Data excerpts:

/-!
# Disproof work file — crux `DensityResponse` (stmt-AtomisticToContinuum-9481), generations 2–3

Standing adversary file of the crux disprover (cdisprove, route `BECThomsonPrinciple`, rank 4).
Prose only in docstrings.  `lean check`: rc 0, 0 sorry, axioms {propext, Classical.choice, Quot.sound}.

The crux: `∀ v ∀ M ∃ ρ₀ C N₀ ∀ N ≥ N₀ ∀ L (N ≤ ρ₀L³) ∀ n ≠ 0 (k∞ = 2π‖n‖∞/L ≤ M√ρ) ∀ s ≥ 0 ∀ Φ :
E₀^per + s|⟨Σᵢ 2cos k·xᵢ⟩_Φ| ≤ E(Φ) + C s² N/(k∞² + ρa)`, i.e. the static density response obeys
`χ(k) ≤ 2CN/(k² + ρa)` uniformly down to `k = 2π/L` (Bogoliubov value `2N/(k² + 16πρa)`).

## Findings index

### Generation 1 (evidence `run/gate/evidence/stmt-AtomisticToContinuum-9481/2026081[5]T2*-Disproof.lean`,
1642 lines, rc 0 — not importable; summarised from its evidence notes)
* (a) `n ≠ 0` is load-bearing: `¬ DensityResponseWithoutModeNeZero` (free gas, constant state, n = 0).
* (b) TIGHTNESS `two_le_of_holds_free`: for `v = 0` every admissible constant has `C ≥ 2`
  (one-phonon states `1 + ηΣᵢ2cos(2πx_{i0}/L)` at `L = M²N/4π²`).
* (c) `not_holds_uniform_constant_lt_two`.
* (d) `0 ≤ s` is decoration (`densityResponseAllSigns_iff`); `Holds.mono`, `Holds.anti_M`.
* (f) THE FREE GAS SATISFIES THE CRUX WITH `C = 4` (`holds_free_four`, torus IBP + AM–GM) and the same
  bound RELATIVE TO ZERO ENERGY holds for every `v` (`free_type_bound_all_v`): the content of the crux
  is exactly the subtraction of `E₀(v)`.
* (g) chord structure: `abs_source_le` (`|⟨V_k⟩| ≤ 2N`), `chord_trivial_large_s` (only
  `0 ≤ s ≤ 2(k²+ρa)/C` matters), `forall_chord_iff` (chord ⇔ `|⟨V_k⟩|² ≤ 4CN(E−E₀)/(k²+ρa)`).
* (h) `densityResponseNoAbs_iff`: the absolute value is decoration (half-wavelength translation).

### Generation 2 (this file §1–§12; all of it LANDED as `Theorems/DensityResponse/Negative/{PeriodisedWell,
  ModulatedOrbital, ModulatedProductState, LoadBearingDilute, FreeChord, ModeZeroEtaOrbital, Decorations,
  Tightness}.lean`, namespace `…Theorems.DensityResponse.Negative`, importable)
* §1 `latCount_le` / `le_latCount`: `ω(r−1)³ ≤ #(ℤ³ ∩ B(c,r)) ≤ ω(r+1)³`, `ω = |B₁| ≤ 8`
  (unit cubes around lattice points vs. balls; `Measure.addHaar_closedBall'`).
* §2 `periodizedPotential_sqWell`: for the square well `K·1_{r≤R}` the periodised potential is
  `K·latCount(x/L, R/L)`, hence squeezed in `[K ω (R/L−1)³, K ω (R/L+1)³]`: for `L ≪ R` it is CONSTANT
  up to a relative error `O(L/R)` (every particle sees `≈ (4π/3)(R/L)³` images of every other).
* §3 `le_periodicGroundStateEnergy_of_le` (`E₀ ≥ #pairs · inf v^per`, kinetic energy dropped) and
  `periodicEnergy_le_of_pointwise` (`E(Ψ) ≤ t + #pairs · sup v^per` under a pointwise kinetic bound).
* §4–§5 the modulated product state `Φ = ∏ᵢ c(1 + ½cos(2πx_{i,0}/L))`: a genuine `PeriodicTrialState`
  (`prodState`), `|∇Φ|² ≤ 3N(2π/L)²|Φ|²` pointwise (`kineticDensity_prodState_le`), source
  `⟨Σᵢ2cos θᵢ⟩ = (8/9)N` (`source_prodState`, Fubini on `[0,L)^{3N}` + plane-wave orthogonality).
* §6–§7 **`densityResponse_false_without_dilute : ¬ DensityResponseWithoutDilute`** — the crux with
  the single hypothesis `N ≤ ρ₀L³` deleted is FALSE (`densityResponse_of_withoutDilute` checks that the
  variant is the crux minus that hypothesis).  Witness: `v = 8·1_{r≤1}` (`a ∈ [½,1]` by the tree's
  `scatteringLength_squareWell_bounds`), `M = 1`, `L = 1/(10368·max(C,1))`, `N = max(N₀,1)`, `n = e₀`,
  `s = (8/9)(k²+ρa)/(2C)`, `Φ = prodState`: the chord fails by `E₀ + s⟨V⟩ − E(Φ) − Cs²N/(k²+ρa)
  ≥ (1024 − 704)·N²/L² > 0` (`final_ineq`).  MECHANISM: at density `ρ ≫ 1/(aR²)` the stiffness in the
  Bogoliubov denominator is `ρ·v̂(k)`, not `ρa`; in the extreme `L ≪ R` the gas is free
  (`χ/N = 2/k²`) while `ρa/k² → ∞`.  Hence ANY PROOF MUST USE DILUTENESS, and uses it exactly to make
  `8πa` the effective coupling at the window's momenta (`k ≤ M√ρ ≪ 1/R`).

* §8 (re-derived from gen 1, now importable) `abs_source_le` (`|⟨Σᵢ2cos k·xᵢ⟩_Φ| ≤ 2N`, with the
  Bochner normalisation `integral_cellN_norm_sq`) and `chord_trivial_large_s`: for
  `s ≥ 2(k∞² + ρa)/C` the chord holds for EVERY `v` and state — the content is `0 ≤ s ≤ 2(k∞²+ρa)/C`;
  `forall_tilt_iff_sq_le`: `(∀ s ≥ 0, sA ≤ B + Ds²) ↔ A² ≤ 4BD`, i.e. the chord over all tilts IS the
  static-response bound `|⟨V_k⟩_Φ|² ≤ 4CN(E(Φ)−E₀)/(k∞²+ρa)` (gen 1's `forall_chord_iff`, real core).

* §9 (gen 1's (f), re-derived importably) `free_chord`: for EVERY `N`, `L > 0`, `n ≠ 0`, `s ≥ 0`, `Φ`:
  `ofReal(s|⟨Σᵢ2cos k·xᵢ⟩_Φ|) ≤ ∫⁻|∇Φ|² + ofReal(4s²N/k∞²)` (torus IBP `integral_cellN_pderiv_eq_zero`
  against `sin θᵢ|Φ|²` along the sup-norm axis of `n`, `HasFDerivAt.norm_sq`, pointwise AM–GM with
  `ε = k∞/2s`); `free_chord_energy` (relative to `E_v(Φ)` for every `v`); `holds_free_four`: THE FREE
  GAS SATISFIES THE CRUX'S CONCLUSION WITH `C = 4` for any `M, ρ₀, N₀` (`E₀(0) = 0` by `constState`,
  `a(0) = 0`).  So the crux = "subtract `E₀(v)` while keeping the `ρa` stiffness".
* §10 (gen 1 (a), importable) `densityResponse_false_without_modeNeZero : ¬ DensityResponseWithoutModeNeZero`
  — with `n ≠ 0` deleted the crux fails at `n = 0` already for the free gas (source `= 2N`, the
  bound's denominator `k∞² + ρ·a(0)` vanishes, `x/0 = 0`): constant state, `s = 1`.
* §11 (gen 1 (b), importable) TIGHTNESS `two_le_of_holdsFree : HoldsFree M ρ₀ C N₀ → 2 ≤ C`: if the
  crux's conclusion holds for `v = 0` with constants `(M, ρ₀, C, N₀)` then `C ≥ 2` — one-parameter
  family of modulated product states `prodStateη` (`∏ᵢ c_η(1 + 2η cos θᵢ)`) with EXACT kinetic energy
  `2η²k²N/(1+2η²)` (`periodicEnergy_zero_prodStateη`, Fubini with one marked factor) and source
  `4ηN/(1+2η²)` at `L = M²N/(4π²)`, `n = e₀`, optimal tilt: ratio `2/(1+2η²) ↑ 2`.  With §9 the free
  optimal constant lies in `[2, 4]` (Bogoliubov predicts `2`).
* §12 (gen 1 (d),(h), importable) DECORATIONS: `densityResponseAllSigns_iff` (`∀ s : ℝ` ↔ `∀ s ≥ 0`)
  and `densityResponseNoAbs_iff` (signed source ↔ `|source|`, by the half-wavelength translate
  `exists_translate_source_neg`, `t = Ln/(2|n|²)`): provers may read the crux as
  `∀ s ∀ Φ, E₀ + ofReal(s⟨V_k⟩_Φ) ≤ E(Φ) + ofReal(Cs²N/(k∞²+ρa))`.
* Remark (not formalised): the weaker repair "`2R₀ < L`" without a density ceiling is refuted by
  the same mechanism at `ρ ≫ 1/(aR₀²)` (mean-field stiffness `ρ·v̂(k) ≪ ρa` for `R₀⁻¹ ≪ k ≤ M√ρ`,
  positive-type `v`); it needs the positive-type bound `E₀ ≥ N²v̂(0)/(2L³) − Nv(0)/2` on the torus.
  The minimal repair is the diluteness hypothesis the crux already has.

### Generation 3 (this file §13–§17; landing targets `Theorems/DensityResponse/Negative/{StiffnessSwitch,ThresholdAndCeiling,TightnessInteracting}.lean`)
* §13 **THE SCATTERING LENGTH IS ONLY A SWITCH.**  `HoldsWith v b M ρ₀ C N₀` := the crux's conclusion
  for `v` with denominator `k∞² + ρ·b` at a free stiffness parameter `b` (`densityResponse_iff_holdsWith`:
  the crux is `∀ v M ∃ ρ₀ C N₀, HoldsWith v a(v) …`).  `HoldsWith.stiffness`: for `b, b' > 0`,
  `HoldsWith v b … C → HoldsWith v b' … (C·max 1 (b'/b))` — positive stiffness parameters are
  interchangeable because `C` is chosen after `v`.  `holdsWith_zero_of_ae`: `v = 0` a.e. (⟺ `a(v) = 0`,
  LSSY App. C, `LSSY2005_zeroScatteringLength_holds`) ⟹ `HoldsWith v 0 M ρ₀ 4 N₀` (free chord + `E₀ = 0`).
  **`not_holdsWith_of_ae_pos`**: `v = 0` a.e. ⟹ `¬ HoldsWith v b M ρ₀ C N₀` for EVERY `b, M, ρ₀, C > 0`
  (one-phonon product states `prodStateη ½` on the torus of integer side `K → ∞`, `N = ⌈ρ₀K³/2⌉`,
  `k = 2π/K`, tilt `s = k²/2`: `χ_free/N = 2/k²` is not `O(1/(k² + ρb))`).  Hence
  **`densityResponse_iff_stiffness` / `densityResponse_iff_unit`**: for every fixed `b > 0`,
  `DensityResponse ↔ ∀ v admissible with a(v) ≠ 0, ∀ M, ∃ ρ₀ C N₀, HoldsWith v b M ρ₀ C N₀`, and
  `not_stiffness_without_pos`: the guard `a(v) ≠ 0` cannot be dropped (`v = 0`).  MESSAGE: no proof
  has to produce `8πa` or any `a`-dependence; it must produce SOME `ρ`-proportional stiffness
  `χ(k) ≤ 2C_v N/(k² + ρ)` uniformly down the density scale, and it must DETECT `a(v) > 0` (use that
  `v ≠ 0` a.e.) — the crux is the qualitative incompressibility statement "repulsion ⟹ modulus ≳_v ρ"
  in the thermodynamic regime; even its `a`-free shadow (`b = 0`: response `≤ 2CN/k∞²` relative to
  `E₀(v)`, implied by `HoldsWith.anti`) is not known there.
* §14 **`N₀` IS DECORATION; the admissible region.**  `side_le_of_window`: window + `n ≠ 0` ⟹
  `4π²L ≤ M²N`; `const_le_sq_of_window_dilute`: + diluteness ⟹ `(4π²)³ ≤ ρ₀M⁶N²`, i.e. the crux only
  ever speaks about `(N/ρ₀)^{1/3} ≤ L ≤ M²N/(4π²)`, `N ≥ (4π²)^{3/2}/(M³√ρ₀)`.  `HoldsWith.noThreshold`:
  shrinking `ρ₀` to `min ρ₀ ((4π²)³/(M⁶(N₀+1)²))` one may take `N₀ = 0`; `densityResponse_iff_noThreshold`.
* §15 **LARGE TILTS ARE FREE UNDER AN ENERGY CEILING.**  `chord_of_energy_ceiling`: `E₀ ≤ B` and
  `Bk∞² ≤ s²N` ⟹ chord with `5s²N/k∞²`; `chord_of_energy_ceiling_particle`: `≤ 5(1+Λ)s²N/(k∞²+ρb)` when
  `ρb ≤ Λk∞²`.  With Dyson's ceiling `B = 8πρaN` (tree: `LSSY2005_upperBound_periodic_holds`) the OPEN
  set of parameters is `{ρa ≳ k∞² (phonons), 0 ≤ s ≤ 2(k∞²+ρa)/C} ∪ {ρa ≲ k∞² (particles), 0 ≤ s ≲ k∞√(ρa)}`.
* §16 **TARGETS (picked line `force-balance-constitutive`): S2 ⟸ crux up to `t`-uniformity.**
  `sourceMean_le_of_holdsWith`: the chord on a sub-ground state at drive `s` IS the linear-response bound
  `m ≤ 4CsN/(k∞²+ρa)` (no stationarity / `s ≤ ρa` / sign needed); `coreIneq_of_holdsWith`:
  `HoldsWith w a M ρ₀ C N₀ → CoreIneq w a M ρ₀ κ (4C·max κ (3/4)) N₀` (via the landed `coreIneq_of_lr_bound`);
  `constitutiveCore_bounded_of_densityResponse`: S2|bounded ⟸ crux; `coreIneq_trunc_of_densityResponse`:
  for every `v`, `t` with `a(v_t) ≠ 0`: `CoreIneq (v_t) a(v) M ρ₀(t) κ C₁(t) N₀(t)`.  With the skeleton's
  `DensityResponse_of` this closes the loop: S2 is EQUIVALENT to the crux for bounded `v`, and for hard cores
  the only extra content of S2 is the uniformity of `(ρ₀, C₁, N₀)` in the truncation height — no stub of the
  line is cheaper than the crux except S1, S3 (proved), S4.
* §17 **TIGHTNESS FOR EVERY SOFT POTENTIAL.**  `lintegral_cellN_pair_prod_le` (one pair against a product
  density: Fubini at slot 0 + `∫_cell v^per(x−y)dx = ∫v`), `periodicEnergy_prodStateη_le`
  (`E_v(Φ_η) ≤ T_η + N²‖φ_η‖∞²∫v`); **`two_le_of_holdsWith_soft`**: `HoldsWith v b M ρ₀ C N₀` with `∫v < ∞`
  ⟹ `2 ≤ C(1+2η²)(1 + (1+2η)²∫v/(2η²M²))` for every `η > 0` (GP corner: the test state's interaction is
  `O(∫v/M²)` of its kinetic energy, `ρb/k² = b/M²` only helps); **`two_le_of_holdsWith_forall_window`**: a
  window-uniform constant is `≥ 2` for EVERY soft repulsive `v` — repulsion cannot beat the free value.
* Cycle-3 attacks without a kill (see "Why the crux itself resists", unchanged): stub audit of the picked
  line `force-balance-constitutive` (S1 hypervirial identities re-derived against the defs — correct;
  S4 = no Lavrentiev gap for radial measurable `v` — true via ray-wise continuity of `r ↦ ‖Ψ(r·)‖_{L²(S²)}`
  + Hedberg; S3 proved by the lead; S2 ≡ crux content + `t`-uniformity); crystalline/Bragg response is
  outside the window (`k ≤ M√ρ ≪ ρ^{1/3}` once `ρ₀ < (c/M)⁶`); f-sum/Feynman bounds go the wrong way
  (`χ ≥ 2NS(k)²/k²`); multi-phonon bottom of the momentum-`k` sector `≈ c|k| ≪ k²` in the particle regime,
  so even a sector gap would not give `C = O(1)` — single-mode saturation is the real content.

### Why the crux itself resists (cycle 2 sweep; no kill)
* In every admissible regime the claim is Bogoliubov/LDA physics with room to spare: linear response
  `2N/(k²+16πρa) ≤ 2N/(k²+ρa)`; nonlinear `s`: LDA (`k ≪ 1/ξ`) is linear up to `s = 4πρa` then
  saturates (concave drop), GP corner `L = M²N/(4π²J)` (`Na/L = 4π²Ja/M²` fixed, BBCS-2019 regime) idem,
  deep wells `s ≫ k²`: `drop ≤ E₀ + drop_free ≤ 4πaρN + 4s²N/k²` already covers `s ≥ k√(8πρa)`.
* QUANTITATIVELY: since `C` is existential, a counterexample must exhibit a static response exceeding the
  Bogoliubov value by an UNBOUNDED factor along a sequence of admissible `(N, L, n, s)` — an `O(1)`
  (indeed divergent) relative anomaly of `χ(k)(k² + ρa)/N`, not an LHY-size correction; no such
  mechanism exists for `v ≥ 0` at `ρ ≤ ρ₀(v, M)` (the only divergence, `ρ·v̂(k) ≪ ρa`, needs
  `ρ ≫ 1/(aR₀²)`, §6–§7).
* A DISPROOF in the dilute regime needs `E₀(v)` from below to relative accuracy `o(1)` AND a modulated
  trial state with energy `4πaρN(1+o(1))` (Dyson/LSSY upper-bound technology) — and physics says the
  sign goes the wrong way (repulsion stiffens).  The formalisation is faithful: Bochner source is
  integrable (continuous on a bounded cell), `a < ⊤` for finite range, `E₀ = ⊤ ⇒` chord trivial,
  sup-norm `k∞ ≤ |k|₂` only weakens the bound, `N = 0` excluded by the prover's `N₀`.
* Not load-bearing (for truth): the window `k∞ ≤ M√ρ` (large `k` is free-like, repulsion only helps),
  finite range (dropping it can only make `a = ⊤ ↦ 0`, a weaker claim), `N₀` (N = 0, 1 are trivial/free).
* Load-bearing: `n ≠ 0` (gen 1), diluteness (gen 2, this file).  Decorations: `0 ≤ s`, `|·|` (gen 1).
* Message to provers: the open content is `E₀(H) − E₀(H − sV_k) ≤ Cs²N/(k²+ρa)` for
  `0 ≤ s ≤ 2(k²+ρa)/C`, `C ≥ 2`, uniformly for `(N/ρ₀)^{1/3} ≤ L ≤ M²N/(4π²‖n‖²)`; the free part
  (`C = 4`, relative to zero energy) holds for all `v`; what is missing is a LOWER bound on the tilted
  ground-state energy that retains the `ρa` stiffness — a compressibility statement in the
  thermodynamic regime, i.e. exactly the route's `why_might_fail`.
-/

noncomputable section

#### Your instructions:
If a line in the records holds the string "stub", count it, and give only the total.

#### Answer to the exercise:
2